▸ **Saved data entries**
# # # # #
/-- **The fat case of (FAIR) with generic off-points at `N = 7`.** -/
theorem basis_pair_fair_fat_of_generic_seven (hG : G ∈ flatsQ M (5 + 1)) (hd : (gr M \ G).card = 2)
    (hk : kColoops M G = 1) (hs : ∀ e ∈ gr M, ∀ f ∈ gr M, e ≠ f → rkN M {e, f} = 2)
    (hl : ∀ e ∈ gr M, M.Indep {e}) (hfat : (fatClosures M 5 G 2).card ≤ 1)
    {B₀ : Finset α} (hB₀ : B₀ ∈ thinMembers M 5 G) {w₀ x : α} (hD : G \ clF M B₀ = {w₀, x}) (hne : w₀ ≠ x)
    (hgen : ∀ R ⊆ G \ coloops M G, rkN M R = 2 → 3 ≤ R.card → 4 ≤ rkN M (insert w₀ (insert x R)))
    {B : Finset α} (hB : B ∈ thinMembers M 5 G) (hnP : ¬ bigP M G B) {z : α} (hz : z ∈ G \ clF M B)
    (hl0 : loss M 5 G B z ≠ 0) (hw₀ : w₀ ∈ insert z B) (hx : x ∉ insert z B) (hN : (G \ insert z B).card = 7) :
    loss M 5 G B z ≤ rhoL M 5 G B z * lossIncomeH M 5 G (bigP M G) (dshGT2 M 5 G) B z := by
  have hGg : G ⊆ gr M := (mem_flatsQ.1 hG).1
  have hQG : insert z B ⊆ G :=
    Finset.insert_subset (Finset.mem_sdiff.1 hz).1 (subset_G_of_mem_thinMembers hB)
  have hxG : x ∈ G \ insert z B := by
    refine Finset.mem_sdiff.2 ⟨?_, hx⟩
    have : x ∈ G \ clF M B₀ := by
      rw [hD]
      exact Finset.mem_insert_of_mem (Finset.mem_singleton_self _)
    exact (Finset.mem_sdiff.1 this).1
  set W' := (G \ insert z B).erase x with hW'
  have hm : W'.card + 1 = (G \ insert z B).card := by
    rw [hW', Finset.card_erase_of_mem hxG]
    omega
  by_cases hfree : ∃ y ∈ W', ∀ a ∈ (insert z B \ coloops M G).erase w₀,
      ∀ b ∈ (insert z B \ coloops M G).erase w₀, a ≠ b → rkN M {a, b, y} = 3
  · -- a free point: the levels `2`–`7` through `x, y`
    obtain ⟨y, hy, hfr⟩ := hfree
    have hyG : y ∈ G \ insert z B := Finset.mem_of_mem_erase hy
    have hxy : x ≠ y := fun h' => (Finset.mem_erase.1 hy).1 h'.symm
    have hload : ∀ T ∈ tgtSets M 5 G B z, x ∈ T → y ∈ T → dload M 5 G (bigP M G) (dshGT2 M 5 G) T = 0 :=
      fun _ hT hxT hyT => dload_eq_zero_of_free_of_generic hG hd hk hs hl hfat hB₀ hD hgen hB hnP hz hx hyG hxy
        hfr hT hxT hyT
    apply basis_pair_fair_of_fat_count_sum hG hd hk hs hl hfat hB₀ hD hne hB hnP hz hl0 hw₀ hx
    have hd' : (gr M \ G).card ≤ 5 := by omega
    have hg0 : ∀ T ∈ (tgtSets M 5 G B z).filter
        (fun T => x ∈ T ∧ dload M 5 G (bigP M G) (dshGT2 M 5 G) T = 0),
        0 ≤ capS M 5 G T / ((221 / 360 : ℚ) * ((2 * ((T \ coloops M G).card - 2).choose 4 : ℕ) : ℚ)) :=
      fun T _ => div_nonneg (capS_nonneg' hG hd' T) (by positivity)
    have hsum := sum_levels_le_sum hg0 (fun T => (T \ insert z B).card) {1, 2, 3, 4, 5, 6, 7}
    rw [Finset.sum_insert (by decide), Finset.sum_insert (by decide), Finset.sum_insert (by decide),
      Finset.sum_insert (by decide), Finset.sum_insert (by decide), Finset.sum_insert (by decide),
      Finset.sum_singleton] at hsum
    have hl1 := fat_count_level_ge' hG hd hk hB hnP hz hxG (j := 1) (by norm_num)
      (fun T hT _ h1 => dload_eq_zero_of_card_sdiff_le_six hG hd hk hs hl
        (by rw [card_sdiff_coloops_eq_level_add_five hG hd hk hB hnP hz hT, h1]))
    have hl2 := fat_count_level_ge_pair hG hd hk hB hnP hz hxG hyG hxy (j := 2) (by norm_num)
      (fun T hT hxT hyT _ => hload T hT hxT hyT)
    have hl3 := fat_count_level_ge_pair hG hd hk hB hnP hz hxG hyG hxy (j := 3) (by norm_num)
      (fun T hT hxT hyT _ => hload T hT hxT hyT)
    have hl4 := fat_count_level_ge_pair hG hd hk hB hnP hz hxG hyG hxy (j := 4) (by norm_num)
      (fun T hT hxT hyT _ => hload T hT hxT hyT)
    have hl5 := fat_count_level_ge_pair hG hd hk hB hnP hz hxG hyG hxy (j := 5) (by norm_num)
      (fun T hT hxT hyT _ => hload T hT hxT hyT)
    have hl6 := fat_count_level_ge_pair hG hd hk hB hnP hz hxG hyG hxy (j := 6) (by norm_num)
      (fun T hT hxT hyT _ => hload T hT hxT hyT)
    have hl7 := fat_count_level_ge_pair hG hd hk hB hnP hz hxG hyG hxy (j := 7) (by norm_num)
      (fun T hT hxT hyT _ => hload T hT hxT hyT)
    rw [hN] at hl1 hl2 hl3 hl4 hl5 hl6 hl7
    have hnum : (1 : ℚ) ≤ (((7 - 1).choose (1 - 1) : ℕ) : ℚ) * fatTerm 1 (if 7 - 1 ≤ 3 then 1 else 11 / 18) +
        ((((7 - 2).choose (2 - 2) : ℕ) : ℚ) * fatTerm 2 (if 7 - 2 ≤ 3 then 1 else 11 / 18) +
        (((7 - 2).choose (3 - 2) : ℕ) : ℚ) * fatTerm 3 (if 7 - 3 ≤ 3 then 1 else 11 / 18) +
        (((7 - 2).choose (4 - 2) : ℕ) : ℚ) * fatTerm 4 (if 7 - 4 ≤ 3 then 1 else 11 / 18) +
        (((7 - 2).choose (5 - 2) : ℕ) : ℚ) * fatTerm 5 (if 7 - 5 ≤ 3 then 1 else 11 / 18) +
        (((7 - 2).choose (6 - 2) : ℕ) : ℚ) * fatTerm 6 (if 7 - 6 ≤ 3 then 1 else 11 / 18) +
        (((7 - 2).choose (7 - 2) : ℕ) : ℚ) * fatTerm 7 (if 7 - 7 ≤ 3 then 1 else 11 / 18)) := by
      unfold fatTerm
      norm_num [Nat.choose]
    linarith
  · have hall : ∀ y ∈ W', ∃ a ∈ (insert z B \ coloops M G).erase w₀, ∃ b ∈ (insert z B \ coloops M G).erase w₀,
        a ≠ b ∧ rkN M {a, b, y} ≤ 2 := by
      intro y hy
      by_contra hcon
      apply hfree
      refine ⟨y, hy, ?_⟩
      intro a ha b hb hab
      have h3 : rkN M {a, b, y} ≤ 3 := le_trans (rkN_le_card _) Finset.card_le_three
      by_contra hne3
      exact hcon ⟨a, ha, b, hb, hab, by omega⟩
    obtain ⟨y₀, hy₀⟩ : W'.Nonempty := by
      rw [← Finset.card_pos]
      omega
    obtain ⟨a₀, ha₀, b₀, hb₀, hab₀, hl₀⟩ := hall y₀ hy₀
    set L₀ := W'.filter (fun y => rkN M (insert y {a₀, b₀}) ≤ 2) with hL₀
    by_cases hcol : ∀ y ∈ W', rkN M (insert y {a₀, b₀}) ≤ 2
    · have ha₀G : a₀ ∈ G := hQG (Finset.mem_sdiff.1 (Finset.mem_of_mem_erase ha₀)).1
      have hb₀G : b₀ ∈ G := hQG (Finset.mem_sdiff.1 (Finset.mem_of_mem_erase hb₀)).1
      have hsub : W' ⊆ clF M {a₀, b₀} := by
        intro y hy
        have h' := hcol y hy
        rw [insert_pair_eq'] at h'
        exact mem_clF_pair_of_rkN_le_two hG hs ha₀G hb₀G (Finset.mem_sdiff.1 (Finset.mem_of_mem_erase hy)).1
          hab₀.symm h'
      have hrk : rkN M W' ≤ 2 := by
        have := rkN_mono (M := M) hsub
        rw [rkN_clF, hs a₀ (hGg ha₀G) b₀ (hGg hb₀G) hab₀] at this
        exact this
      exact basis_pair_fair_fat_of_collinear_of_generic hG hd hk hs hl hfat hB₀ hD hne hgen hB hnP hz hl0 hw₀
        hx hrk
    · obtain ⟨y', hy'W, hy'L⟩ : ∃ y' ∈ W', ¬ rkN M (insert y' {a₀, b₀}) ≤ 2 := by
        by_contra hcon
        apply hcol
        intro y hy
        by_contra h'
        exact hcon ⟨y, hy, h'⟩
      obtain ⟨a', ha', b', hb', hab', hl'⟩ := hall y' hy'W
      set L' := W'.filter (fun y => rkN M (insert y {a', b'}) ≤ 2) with hL'
      have hpairs : ({a₀, b₀} : Finset α) ≠ {a', b'} := by
        intro heq
        apply hy'L
        rw [heq, insert_pair_eq']
        exact hl'
      have hdisj : Disjoint L₀ L' := by
        rw [Finset.disjoint_left]
        intro y hyL₀ hyL'
        rw [hL₀, Finset.mem_filter, insert_pair_eq'] at hyL₀
        rw [hL', Finset.mem_filter, insert_pair_eq'] at hyL'
        exact not_on_two_basis_lines hG hd hk hs hl hB hnP hz (Finset.mem_of_mem_erase ha₀)
          (Finset.mem_of_mem_erase hb₀) (Finset.mem_of_mem_erase ha') (Finset.mem_of_mem_erase hb') hab₀ hab'
          hpairs (Finset.mem_of_mem_erase hyL₀.1) hyL₀.2 hyL'.2
      have hcards : L₀.card + L'.card ≤ W'.card := by
        rw [← Finset.card_union_of_disjoint hdisj]
        exact Finset.card_le_card (Finset.union_subset (Finset.filter_subset _ _) (Finset.filter_subset _ _))
      rcases Nat.lt_or_ge (2 * L₀.card) (W'.card + 1) with h₀ | h₀
      · exact basis_pair_fair_fat_of_generic_of_line_point_seven hG hd hk hs hl hfat hB₀ hD hne hgen hB hnP hz
          hl0 hw₀ hx hN hy₀ ha₀ hb₀ hab₀ hl₀ (by rw [← hW', ← hL₀]; omega)
      · exact basis_pair_fair_fat_of_generic_of_line_point_seven hG hd hk hs hl hfat hB₀ hD hne hgen hB hnP hz
          hl0 hw₀ hx hN hy'W ha' hb' hab' hl' (by rw [← hW', ← hL']; omega)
# # # # #
▸ **EXERCISE DETAILS**
Report all lines in the records that include the string "hfree".

▸ **TASK OUTPUT**
  by_cases hfree : ∃ y ∈ W', ∀ a ∈ (insert z B \ coloops M G).erase w₀,
    obtain ⟨y, hy, hfr⟩ := hfree
      apply hfree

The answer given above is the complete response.